*** Supplied records ***
import Mathlib.Analysis.Normed.Affine.AddTorsorBases
import Mathlib.Analysis.Convex.Combination
import Mathlib.LinearAlgebra.AffineSpace.FiniteDimensional
import HarnessLib

/-!
# A point of a full simplex off all its facets is interior

Topic `Literature/Topology/FourManifolds` (convex geometry); used by the case analysis of the
vertex stage of the smoothing sweep (Munkres, Ann. of Math. 72 (1960), §5): a point of a closed
top simplex which lies on none of its facets is an interior point, so near it the PD transition
is the smooth sector map.

* `mem_interior_convexHull_of_forall_notMem_erase` — for an affinely independent `t` with
  `t.card = dim E + 1`: `x ∈ conv t` and `x ∉ conv (t.erase w)` for all `w ∈ t` imply
  `x ∈ interior (conv t)` (barycentric coordinates w.r.t. the affine basis `t`; Mathlib's
  `AffineBasis.interior_convexHull`).

Everything is proved; no definitions; no named facts.

## References

* J. R. Munkres, *Obstructions to the smoothing of piecewise-differentiable homeomorphisms*, Ann.
  of Math. (2) 72 (1960), 521–554, §5. [Munkres1960]
-/

noncomputable section

open Set Function

namespace Literature.Topology.FourManifolds

variable {E : Type*} [NormedAddCommGroup E] [NormedSpace ℝ E] [FiniteDimensional ℝ E]

/-- **A point of a full simplex off all its facets is interior.** [folklore] -/
theorem mem_interior_convexHull_of_forall_notMem_erase [DecidableEq E] {t : Finset E}
    (ht : AffineIndependent ℝ ((↑) : t → E)) (hcard : t.card = Module.finrank ℝ E + 1) {x : E}
    (hx : x ∈ convexHull ℝ (t : Set E)) (hno : ∀ w ∈ t, x ∉ convexHull ℝ ((t.erase w : Finset E) : Set E)) :
    x ∈ interior (convexHull ℝ (t : Set E)) := by
  classical
  -- `t` is an affine basis
  have htot : affineSpan ℝ (range ((↑) : t → E)) = ⊤ := by
    refine ht.affineSpan_eq_top_iff_card_eq_finrank_add_one.2 ?_
    rw [Fintype.card_coe, hcard]
  let b : AffineBasis t ℝ E := ⟨(↑), ht, htot⟩
  have hb : ∀ i : t, b i = (i : E) := fun i => rfl
  have hrange : range b = (t : Set E) := by
    show range ((↑) : t → E) = _; exact Subtype.range_coe
  rw [← hrange, b.interior_convexHull]
  -- coordinates are nonnegative on the closed simplex
  have hnonneg : ∀ i, 0 ≤ b.coord i x := by
    have : x ∈ convexHull ℝ (range b) := by rwa [hrange]
    rw [b.convexHull_eq_nonneg_coord] at this
    exact this
  intro i
  rcases (hnonneg i).lt_or_eq with h | h
  · exact h
  · -- `coord_i x = 0`: `x` lies on the facet opposite `i`
    exfalso
    refine hno i i.2 ?_
    have hsum : ∑ j, b.coord j x = 1 := b.sum_coord_apply_eq_one _
    have hrepr : ∑ j, b.coord j x • b j = x := b.linear_combination_coord_eq_self _
    have hsum' : ∑ j ∈ Finset.univ.erase i, b.coord j x = 1 := by
      rw [← Finset.add_sum_erase _ _ (Finset.mem_univ i), ← h, zero_add] at hsum; exact hsum
    have hrepr' : ∑ j ∈ Finset.univ.erase i, b.coord j x • b j = x := by
      rw [← Finset.add_sum_erase _ _ (Finset.mem_univ i), ← h, zero_smul, zero_add] at hrepr
      exact hrepr
    rw [← hrepr']
    refine (convex_convexHull ℝ _).sum_mem (fun j _ => hnonneg j) hsum' fun j hj => ?_
    apply subset_convexHull
    rw [hb]
    exact Finset.mem_coe.2 (Finset.mem_erase.2 ⟨fun heq => Finset.ne_of_mem_erase hj (Subtype.ext heq), j.2⟩)

end Literature.Topology.FourManifolds
import Literature.MathematicalPhysics.QuantumFieldTheory.Balaban1983to89.B5DPD127HolderUniform
import Literature.MathematicalPhysics.QuantumFieldTheory.Balaban1983to89.B5

/-!
# `Balaban1983to89.B5Kernel126TorusInstance` — T. Bałaban, *Propagators and renormalization transformations for
# lattice gauge theories. I*, Commun. Math. Phys. **95** (1984) 17–40 [Balaban1984PropagatorsI]:
# the kernel bounds (1.126)–(1.127) for `∂P∂*` — the abstract-carrier statement `B5.Kernel126_127Printed`
# INHABITED BY NAME for the concrete torus family, with ONE rate `δ′₀` serving (1.126) and (1.127) for every `α < 1`

statement-level skeleton of published theorems with citation tags; proofs where landed; nothing here is a claim about the Yang–Mills mass gap

PDF held: `paper:balaban1984-cmp95-propagators-rt-i` (journal page = PDF page + 16); p. 38 = PDF p. 22.

WHAT IS REPRODUCED.  SKELETON row **B5.Eq1.127** ((1.126)–(1.127) p. 38) of `run/shared/lean/pub/lit-balaban/SKELETON.md`
(= INTERFACES.md §1 row `B5.Eq1.126`, decl of record `B5.Kernel126_127Printed`, NE consumer F-T4-151), so far
«typed-existing (`B5.Kernel126_127Printed`) + proved-existing (torus multiplier presentation)»: the cell's
`B5DPD126Uniform.dpd_decay_uniform` is (1.126) and `B5DPD127HolderUniform.dpd_holder_uniform` is (1.127), both `k`- and
volume-uniform, for the `η`-weighted kernel `dpd n a N μ ν` of `∂_μ P ∂_ν^*` — but the latter is packaged `∀ α ∃ (δ, C)`,
whereas the printed sentence (and its transcription `B5.Kernel126_127Printed`) has ONE rate: «The constant O(1) in (1.126)
depends on d only, and in (1.127) it depends on α also (O(1) → ∞ if α → 1)» — `δ′₀` does not depend on `α`.  Reader/typer seat
**r02** (gen 4, B5 fold owner) of the cell `lit-balaban`, HOME `run/shared/lean/pub/lit-balaban/`.  Kind «model-instance».

## The printed text (p. 38 [PDF 22]; verbatim)

«Let us write bounds for the operator ∂P∂*. They follow from the representation P = G′Q′*(Q′G′²Q′*)⁻¹Q′G′, from Lemma 2.4
of [2], and the representation (1.45) and the analyticity method of proving an exponential decay (see the proof of Lemma 2.4
in [2]). We obtain
  |(∂P∂*)_{μ,ν}(x, x′)| ≦ O(1)e^{−δ′₀|x−x′|},                                                            (1.126)
  (1/|x − x′|^α)|(∂P∂*)_{μ,ν}(x, x″) − (∂P∂*)_{μ,ν}(x′, x″)| ≦ O(1)e^{−δ′₀|x−x″|}  for x, x′: |x − x′| ≦ 1, α < 1.   (1.127)
The constant O(1) in (1.126) depends on d only, and in (1.127) it depends on α also (O(1) → ∞ if α → 1).»

## What is certified (kernel, zero `sorry`, axioms ⊆ {propext, Classical.choice, Quot.sound})

* §1–§4 **the `α`-UNIFORM RATE.**  b04's chain `B4StripSumsHolder.holder248_stripRegular` → `hkernel248_torusKernel_decay_torusMetric`
  → `B5DPD127HolderUniform.HDKRe_decay` → `dpd_holder_uniform` is re-threaded with the quantifier order `∃ κ ∀ α ∃ M`, which
  its own construction supports: in `holder248_stripRegular` the half-width is `κ = min κ₁ (rOf (d+1))` with `κ₁` from
  `B4StripCauchy.uniformStrip_holds` — no `α` — and `α` enters only the bound `M = boundGH d α c (max m²₊ 0)` (finite exactly
  for `α < 1`: the printed «O(1) → ∞ if α → 1»).  Results: `holder248_stripRegular_unifAlpha`,
  `hkernel248_torusKernel_decay_unifAlpha`, `HDKRe_decay_unifAlpha`, `dpd_holder_unifAlpha` (+ fine-distance form
  `dpd_holder_unifAlpha_fine`).  The proofs are the cell's, verbatim up to the quantifier bookkeeping.
* §5 the side condition «x, x′: |x − x′| ≦ 1» in coordinates: the centred representative `sigmaOf x x′ ∈ ℤ^{d+1}` of `x′ − x`
  on the fine torus (`tsh (sigmaOf x x′) x = x′`, `supNorm (sigmaOf x x′) = tdist x x′`), so that the cell's shift-indexed
  Hölder quotient `(n/|σ|_∞)^α·|dpd(x+σ, x″) − dpd(x, x″)|` is the printed `|x − x′|^{−α}|(∂P∂*)(x′,x″) − (∂P∂*)(x,x″)|`.
* §6 **`kernel126_127Printed_torus : B5.Kernel126_127Printed (K126 (d := d) aminus aplus)`** — the decl of record HOLDS for the
  family of concrete kernels `K126 i = ⟨fine torus Π_j ℤ/(n N_j), |x − x′| := tdist(x,x′)/n (sup-distance in lattice units
  η = 1/n), (∂P∂*)_{μν}(x,x′) := dpd n a N μ ν x x′⟩` indexed by `i = (n ≥ 1, a ∈ [a₋, a₊], N ≥ 1, μ, ν)` (every `k`: `n = L^k`;
  every volume; every `a` in a compact range, in particular the paper's `a = 1`), with ONE `δ′₀ = min(δ₁₂₆, δ₁₂₇) > 0`, one
  `C` («depends on d only» — here on `d, a₋, a₊`) and `C_α` («depends on α also»); exponents `α < 0` (allowed by the typed
  `α < 1`) are served by the `α = 0` bound since `|x − x′| ≤ 1`, and `x = x′` is trivial.

## What is NOT claimed

No value of `δ′₀`, `O(1)` is attributed to the paper.  Printed dimension `d` = the cell's `d + 1` (as in `B5DPD126Uniform`).  The
identification of `dpd` with the position-space operator `∂P∂*` of (1.120) is the cell's `B5DPD126Uniform.Dmat_matrixP_Dmat_transpose`
(not re-derived here).  Nothing here is progress on a summit; value = an INTERFACES §1 statement consumed downstream as a
hypothesis `(h : B5.Kernel126_127Printed K)` is now inhabited by its intended model, kernel-checked.
-/

namespace Literature.MathematicalPhysics.QuantumFieldTheory.Balaban1983to89.B5Kernel126TorusInstance
import Literature.NumberTheory.Automorphic.BaseChangeArchimedean
import Literature.NumberTheory.GaloisRepresentations.FrobeniusDensityTheorem
import Literature.NumberTheory.Automorphic.ReciprocityGLnPatchingAssembly
import Literature.NumberTheory.Automorphic.ReciprocityGLnPatchingFamily
import Literature.NumberTheory.Automorphic.ReciprocityGLnLeavesProofs
import Literature.NumberTheory.Automorphic.HarrisLanTaylorThorneCor627Proofs
import Literature.NumberTheory.GaloisRepresentations.TwistedSumDecompositionProofs
import Mathlib.NumberTheory.RamificationInertia.Valuation
import Mathlib.NumberTheory.RamificationInertia.Unramified
import HarnessLib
*** End of Supplied records ***
> _Work order_
Only a number is wanted here: how many lines of the records above hold the word "quantifier".

> _Solution to this exercise_
2